El humo en la ciudad se había vuelto un compañero de respiración.  Desde entonces el horario laboral había cambiado en la ciudad. Muy a su pesar Martina regresaba más temprano a casa.  Una tarde de la mano del tedio, decidió entrar al cuarto de los chécheres pese al odio que le profesaba a ese lugar polvoriento y abarrotado. Entró convencida de que algo encontraría para matar su aburrimiento, claro no sin antes hacerse de un par de guantes y una máscara de las que compró para protegerse de la H1N1.

En ese cuarto,  su marido amontonaba cuanto mueble encontraba echado en la calle. Una vez adentro,  testaruda como era,  no dio ni un paso atrás hasta visualizar  lo que necesitaba: una mesa pequeña  para un rincón, un perchero para la entrada y si tenía suerte, un sofá para su habitación. Lo primero que encontró fue la mesa. Al sacarla se tropezó con una silla de la que se enamoró al instante, es más, se extrañó muchísimo de que estuviese allí abandonada a su suerte. La silla de madera barnizada  estaba forrada de un terciopelo vino tinto, raído y manchado. De inmediato se imaginó la nueva silla vitange decorando su habitación. La tarea ahora era restaurarla.

Al volver del trabajo, Martina se dedicaba en cuerpo y alma a su nueva labor, olvidando el aburrimiento y el humo de la ciudad. El problema era que a la silla no le interesaba en lo absoluto reposar en el cuarto de este pesado matrimonio, y menos le interesaba, ser el depósito de la ropa usada. Martina tozuda como era no se percataba de ello. Se empeñaba en lijar la madera y mientras más lijaba, más la silla reducía su tamaño. En algún momento,  el marido le advirtió que de continuar lijando, la dañaría.  No lo escuchó. Al cabo de unos días y en vista de que no obtenía los resultados deseados, decidió dejar la madera como estaba, y conformarse con cambiar la tapicería. Durante  dos días seguidos  intentó quitar el viejo forro vino tinto, sin conseguirlo. Furiosa, se dispuso a buscar unas tijeras. Su esposo e  hijo la vieron pasar tijeras en  mano, intrigados caminaron tras ella. Martina estaba tan enajenada que ni siquiera se percató.

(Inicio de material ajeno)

import Mathlib.Combinatorics.SimpleGraph.Metric
import Mathlib.Combinatorics.SimpleGraph.Acyclic

/-!
# Geodesics in trees and the fixed point of a finite group action ([SemiAnbd] §1, Lemma 1.8, p. 20)

Mochizuki, *Semi-graphs of anabelioids*, Publ. RIMS **42** (2006) 221–322, §1, author's manuscript
p. 20 [cite: MochizukiSemiAnbd2006, Lem. 1.8 p.20]: Lemma 1.8 (finite group actions on
semi-graphs and trees) is "implicit in the theory of [Serre]" (Serre, *Trees*).  This proof-only file
(no definitions) supplies the elementary geometry of geodesics in a tree, phrased for an arbitrary
`SimpleGraph` (it is applied to the barycentric subdivision of a semi-graph in
`FreeGroupsAndActionsProofs2.lean`):

* no peaks: along a path of an acyclic graph the distance from a fixed node `o` has no strict local
  maximum (`eq_of_dist_eq_succ_of_adj`), hence once it increases it keeps increasing
  (`dist_eq_add_length_of_dist_snd`), hence an interior node of a path is strictly closer to `o`
  than the farther end-point (`dist_lt_max_of_mem_support`);
* an interior node of a path has two distinct neighbours on it (`exists_adj_adj_of_mem_support`);
* the fixed-point theorem for a finite group acting on a tree (`exists_forall_act_eq_or_adj`): a
  node minimising the radius of an orbit is moved by every group element to itself or to a
  neighbour — the combinatorial core of Lemma 1.8 (ii)(a);
* `exists_geodesic_through_of_min`: if the distance from `o` is minimal at the start of a geodesic,
  the start lies on a geodesic from `o` to the end (used for Lemma 1.8 (ii)(c)).

Deliberately NOT here: anything about semi-graphs; midpoints / centres of trees as objects.
-/

namespace Literature.AnabelianGeometry.SemiGraphs

open SimpleGraph

variable {V : Type*} {S : SimpleGraph V}

/-- In an acyclic graph, if `dist o b = dist o a + 1` for neighbours `a ~ b` with `a` reachable from
`o`, then every geodesic from `o` to `b` enters `b` through `a`. [cite: MochizukiSemiAnbd2006, Lem. 1.8 p.20] -/
theorem penultimate_eq_of_dist_eq_succ (hS : S.IsAcyclic) {o a b : V} (hab : S.Adj a b)
    (hoa : S.Reachable o a) {q : S.Walk o b} (hq : q.IsPath) (hql : q.length = S.dist o b)
    (h : S.dist o b = S.dist o a + 1) : q.penultimate = a := by
  obtain ⟨p, hp, hpl⟩ := hoa.exists_path_of_dist
  by_cases hb : b ∈ p.support
  · have hpq : p = q.concat hab.symm := hS.path_concat hq hp hab.symm hb
    have hlen : p.length = q.length + 1 := by rw [hpq, Walk.length_concat]
    omega
  · have ha : a ∈ q.support :=
      hS.mem_support_of_ne_mem_support_of_adj_of_isPath hq hp hab.symm hb
    have hqp : q = p.concat hab := hS.path_concat hp hq hab ha
    rw [hqp, Walk.penultimate_concat]

/-- No peaks: in an acyclic graph the distance from a fixed node cannot have a strict local maximum
at a node `b` with two distinct neighbours `a`, `c`. [cite: MochizukiSemiAnbd2006, Lem. 1.8 p.20] -/
theorem eq_of_dist_eq_succ_of_adj (hS : S.IsAcyclic) {o a b c : V} (hab : S.Adj a b)
    (hcb : S.Adj c b) (hoa : S.Reachable o a) (hoc : S.Reachable o c)
    (ha : S.dist o b = S.dist o a + 1) (hc : S.dist o b = S.dist o c + 1) : a = c := by
  obtain ⟨q, hq, hql⟩ := (hoa.trans hab.reachable).exists_path_of_dist
  rw [← penultimate_eq_of_dist_eq_succ hS hab hoa hq hql ha,
    ← penultimate_eq_of_dist_eq_succ hS hcb hoc hq hql hc]

/-- Monotonicity along paths in a tree: if the distance from `o` increases along the first edge of a
path, it increases along every edge of the path. [cite: MochizukiSemiAnbd2006, Lem. 1.8 p.20] -/
theorem dist_eq_add_length_of_dist_snd (hS : S.IsTree) (o : V) {x y : V} (p : S.Walk x y)
    (hp : p.IsPath) (h1 : S.dist o p.snd = S.dist o x + 1) :
    S.dist o y = S.dist o x + p.length := by
  induction p with
  | nil => simp at h1
  | @cons x x₁ y hx p' ih =>
    rw [Walk.snd_cons] at h1
    rw [Walk.cons_isPath_iff] at hp
    cases p' with
    | nil => simpa using h1
    | @cons _ x₂ _ hx₁ p'' =>
      have h2 : S.dist o x₂ = S.dist o x₁ + 1 := by
        rcases hS.dist_eq_dist_add_one_of_adj o hx₁ with h | h
        · exfalso
          have hne : x ≠ x₂ := by
            rintro rfl
            exact hp.2 (by simp)
          exact hne (eq_of_dist_eq_succ_of_adj hS.isAcyclic hx hx₁.symm (hS.connected o x)
            (hS.connected o x₂) h1 h)
        · exact h
      have h3 := ih hp.1 (by rw [Walk.snd_cons]; exact h2)
      rw [Walk.length_cons, Walk.length_cons] at *
      omega

/-- Strict convexity of the distance along geodesics of a tree: an interior node of a path is
strictly closer to any node `o` than the farther of the two endpoints.
[cite: MochizukiSemiAnbd2006, Lem. 1.8 p.20] -/
theorem dist_lt_max_of_mem_support (hS : S.IsTree) (o : V) {x y : V} (p : S.Walk x y)
    (hp : p.IsPath) {z : V} (hz : z ∈ p.support) (hzx : z ≠ x) (hzy : z ≠ y) :
    S.dist o z < max (S.dist o x) (S.dist o y) := by
  induction p with
  | nil =>
    rw [Walk.support_nil, List.mem_singleton] at hz
    exact absurd hz hzx
  | @cons x x₁ y hx p' ih =>
    have hp' := hp
    rw [Walk.cons_isPath_iff] at hp'
    rw [Walk.support_cons, List.mem_cons] at hz
    rcases hz with hz | hz
    · exact absurd hz hzx
    have key : x₁ ≠ y → S.dist o x₁ < max (S.dist o x) (S.dist o y) := by
      intro hne
      rcases hS.dist_eq_dist_add_one_of_adj o hx with h | h
      · exact lt_max_of_lt_left (by omega)
      · have hlen := dist_eq_add_length_of_dist_snd hS o (Walk.cons hx p') hp
          (by rw [Walk.snd_cons]; exact h)
        have h1 : 1 ≤ p'.length := by
          cases p' with
          | nil => exact absurd rfl hne
          | cons _ _ => simp
        rw [Walk.length_cons] at hlen
        exact lt_max_of_lt_right (by omega)
    by_cases hzx₁ : z = x₁
    · subst hzx₁
      exact key hzy
    · have hne : x₁ ≠ y := by
        rintro rfl
        have hnil := Walk.nil_iff_support_eq.mp (Walk.isPath_iff_nil.mp hp'.1)
        rw [hnil, List.mem_singleton] at hz
        exact hzx₁ hz
      calc S.dist o z < max (S.dist o x₁) (S.dist o y) := ih hp'.1 hz hzx₁ hzy
        _ ≤ max (S.dist o x) (S.dist o y) := max_le (key hne).le (le_max_right _ _)

/-- An interior node of a path has two distinct neighbours on the path.
[cite: MochizukiSemiAnbd2006, Lem. 1.8 p.20] -/
theorem exists_adj_adj_of_mem_support {x y : V} (p : S.Walk x y) (hp : p.IsPath) {z : V}
    (hz : z ∈ p.support) (hzx : z ≠ x) (hzy : z ≠ y) :
    ∃ a c, a ∈ p.support ∧ c ∈ p.support ∧ a ≠ c ∧ S.Adj a z ∧ S.Adj z c := by
  induction p with
  | nil =>
    rw [Walk.support_nil, List.mem_singleton] at hz
    exact absurd hz hzx
  | @cons x x₁ y hx p' ih =>
    rw [Walk.cons_isPath_iff] at hp
    rw [Walk.support_cons, List.mem_cons] at hz
    rcases hz with hz | hz
    · exact absurd hz hzx
    by_cases hzx₁ : z = x₁
    · subst hzx₁
      have hnil : ¬ p'.Nil := Walk.not_nil_of_ne hzy
      refine ⟨x, p'.snd, by simp, List.mem_cons_of_mem _ (p'.getVert_mem_support 1), ?_, hx,
        p'.adj_snd hnil⟩
      intro heq
      apply hp.2
      rw [heq]
      exact p'.getVert_mem_support 1
    · obtain ⟨a, c, ha, hc, hac, haz, hzc⟩ := ih hp.1 hz hzx₁ hzy
      exact ⟨a, c, List.mem_cons_of_mem _ ha, List.mem_cons_of_mem _ hc, hac, haz, hzc⟩

/-- If, along a geodesic `p` from `a` to `a'` of a tree, the distance from a node `o` is minimal at
the end-point `a`, then `a` lies on a geodesic from `o` to `a'`.
[cite: MochizukiSemiAnbd2006, Lem. 1.8 p.20] -/
theorem exists_geodesic_through_of_min (hS : S.IsTree) (o : V) {a a' : V} (hne : a ≠ a')
    (p : S.Walk a a') (hp : p.IsPath)
    (hmin : ∀ z ∈ p.support, S.dist o a ≤ S.dist o z) :
    ∃ r : S.Walk o a', r.length = S.dist o a' ∧ a ∈ r.support := by
  have hnil : ¬ p.Nil := Walk.not_nil_of_ne hne
  have h1 : S.dist o p.snd = S.dist o a + 1 := by
    rcases hS.dist_eq_dist_add_one_of_adj o (p.adj_snd hnil) with h | h
    · have h' := hmin p.snd (p.getVert_mem_support 1)
      omega
    · exact h
  have h2 := dist_eq_add_length_of_dist_snd hS o p hp h1
  obtain ⟨q, hql⟩ := hS.connected.exists_walk_length_eq_dist o a
  refine ⟨q.append p, ?_, ?_⟩
  · rw [Walk.length_append, hql, h2]
  · exact (Walk.mem_support_append_iff _ _).mpr (Or.inl q.end_mem_support)

/-- Fixed-point theorem for finite groups acting on trees ([SemiAnbd] Lemma 1.8 (ii)(a), "implicit in
the theory of [Serre]"), simple-graph form: a finite group acting on a tree by graph automorphisms
moves some node `x` only to itself or to a neighbour of `x` (the node minimising the radius of an
orbit).  [cite: MochizukiSemiAnbd2006, Lem. 1.8(ii)(a) p.20] -/
theorem exists_forall_act_eq_or_adj (hS : S.IsTree) {Γ : Type*} [Group Γ] [Finite Γ]
    (act : Γ → V → V) (act_one : ∀ x, act 1 x = x)
    (act_mul : ∀ γ δ x, act (γ * δ) x = act γ (act δ x))
    (act_adj : ∀ γ {x y : V}, S.Adj x y → S.Adj (act γ x) (act γ y)) :
    ∃ x : V, ∀ γ : Γ, act γ x = x ∨ S.Adj (act γ x) x := by
  classical
  haveI := Fintype.ofFinite Γ
  let f : Γ → S →g S := fun γ => ⟨act γ, fun h => act_adj γ h⟩
  have act_inv : ∀ γ x, act γ⁻¹ (act γ x) = x := fun γ x => by
    rw [← act_mul, inv_mul_cancel, act_one]
  have hdist : ∀ γ x y, S.dist (act γ x) (act γ y) = S.dist x y := by
    have hle : ∀ γ x y, S.dist (act γ x) (act γ y) ≤ S.dist x y := by
      intro γ x y
      obtain ⟨p, hp⟩ := hS.connected.exists_walk_length_eq_dist x y
      have h := SimpleGraph.dist_le (p.map (f γ))
      rw [Walk.length_map] at h
      exact hp ▸ h
    intro γ x y
    refine le_antisymm (hle γ x y) ?_
    have h := hle γ⁻¹ (act γ x) (act γ y)
    rwa [act_inv, act_inv] at h
  obtain ⟨v₀⟩ := hS.connected.nonempty
  -- the radius of the orbit of `v₀` seen from `x`
  let r : V → ℕ := fun x => Finset.univ.sup fun γ : Γ => S.dist (act γ v₀) x
  have hr_le : ∀ x γ, S.dist (act γ v₀) x ≤ r x := fun x γ =>
    Finset.le_sup (f := fun γ : Γ => S.dist (act γ v₀) x) (Finset.mem_univ γ)
  have hr_inv' : ∀ δ x, r (act δ x) ≤ r x := by
    intro δ x
    apply Finset.sup_le
    intro γ _
    have h : act γ v₀ = act δ (act (δ⁻¹ * γ) v₀) := by rw [← act_mul, mul_inv_cancel_left]
    rw [h, hdist]
    exact hr_le x _
  have hr_inv : ∀ δ x, r (act δ x) = r x := fun δ x =>
    le_antisymm (hr_inv' δ x) (by simpa [act_inv] using hr_inv' δ⁻¹ (act δ x))
  -- a node of minimal radius
  have hex : ∃ n, ∃ x, r x = n := ⟨_, v₀, rfl⟩
  obtain ⟨x₀, hx₀⟩ := Nat.find_spec hex
  have hmin : ∀ x, r x₀ ≤ r x := fun x => by
    rw [hx₀]
    exact Nat.find_min' hex ⟨x, rfl⟩
  refine ⟨x₀, fun γ => ?_⟩
  by_contra hcon
  rw [not_or] at hcon
  obtain ⟨p, hp, hpl⟩ := hS.connected.exists_path_of_dist (act γ x₀) x₀
  have hnil : ¬ p.Nil := Walk.not_nil_of_ne hcon.1
  have hzmem : p.snd ∈ p.support := p.getVert_mem_support 1
  have hzy : p.snd ≠ act γ x₀ := (p.adj_snd hnil).ne.symm
  have hzx : p.snd ≠ x₀ := by
    intro h
    apply hcon.2
    have hadj := p.adj_snd hnil
    rw [h] at hadj
    exact hadj
  have hry : r (act γ x₀) = r x₀ := hr_inv γ x₀
  have hpos : 0 < r x₀ := by
    rcases Nat.eq_zero_or_pos (r x₀) with h0 | h0
    · exfalso
      have h1 : S.dist (act 1 v₀) x₀ = 0 := by have := hr_le x₀ 1; omega
      have h2 : S.dist (act 1 v₀) (act γ x₀) = 0 := by have := hr_le (act γ x₀) 1; omega
      rw [act_one, hS.connected.dist_eq_zero_iff] at h1 h2
      exact hcon.1 (h2.symm.trans h1)
    · exact h0
  have hlt : r p.snd < r x₀ := by
    rw [Finset.sup_lt_iff (bot_le.trans_lt hpos)]
    intro δ _
    calc S.dist (act δ v₀) p.snd
        < max (S.dist (act δ v₀) (act γ x₀)) (S.dist (act δ v₀) x₀) :=
          dist_lt_max_of_mem_support hS _ p hp hzmem hzy hzx
      _ ≤ max (r (act γ x₀)) (r x₀) := max_le_max (hr_le _ δ) (hr_le x₀ δ)
      _ = r x₀ := by rw [hry, max_self]
  exact absurd (hmin p.snd) (not_le.mpr hlt)

end Literature.AnabelianGeometry.SemiGraphs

Una vez frente a la silla, clavó con todas sus fuerzas las tijeras, deshilachando cada trozo de tela que se interpuso en la restauración. Luego, forzó el nuevo forro sobre el mueble e incrustó uno a uno los espantosos remaches dorados. Al terminar sentó exhausta en el piso. De pronto, los remaches dorados saltaron como fuegos artificiales. El rostro de Martina quedó destrozado. Esposo e hijo miraron estupefactos la dantesca escena.

Ahora Martina cumple un riguroso reposo médico. Nada ha cambiado en la calle. Incluso el humo de la ciudad se cuela  por las ventanas.

Maruvi Leonett Villaquiran.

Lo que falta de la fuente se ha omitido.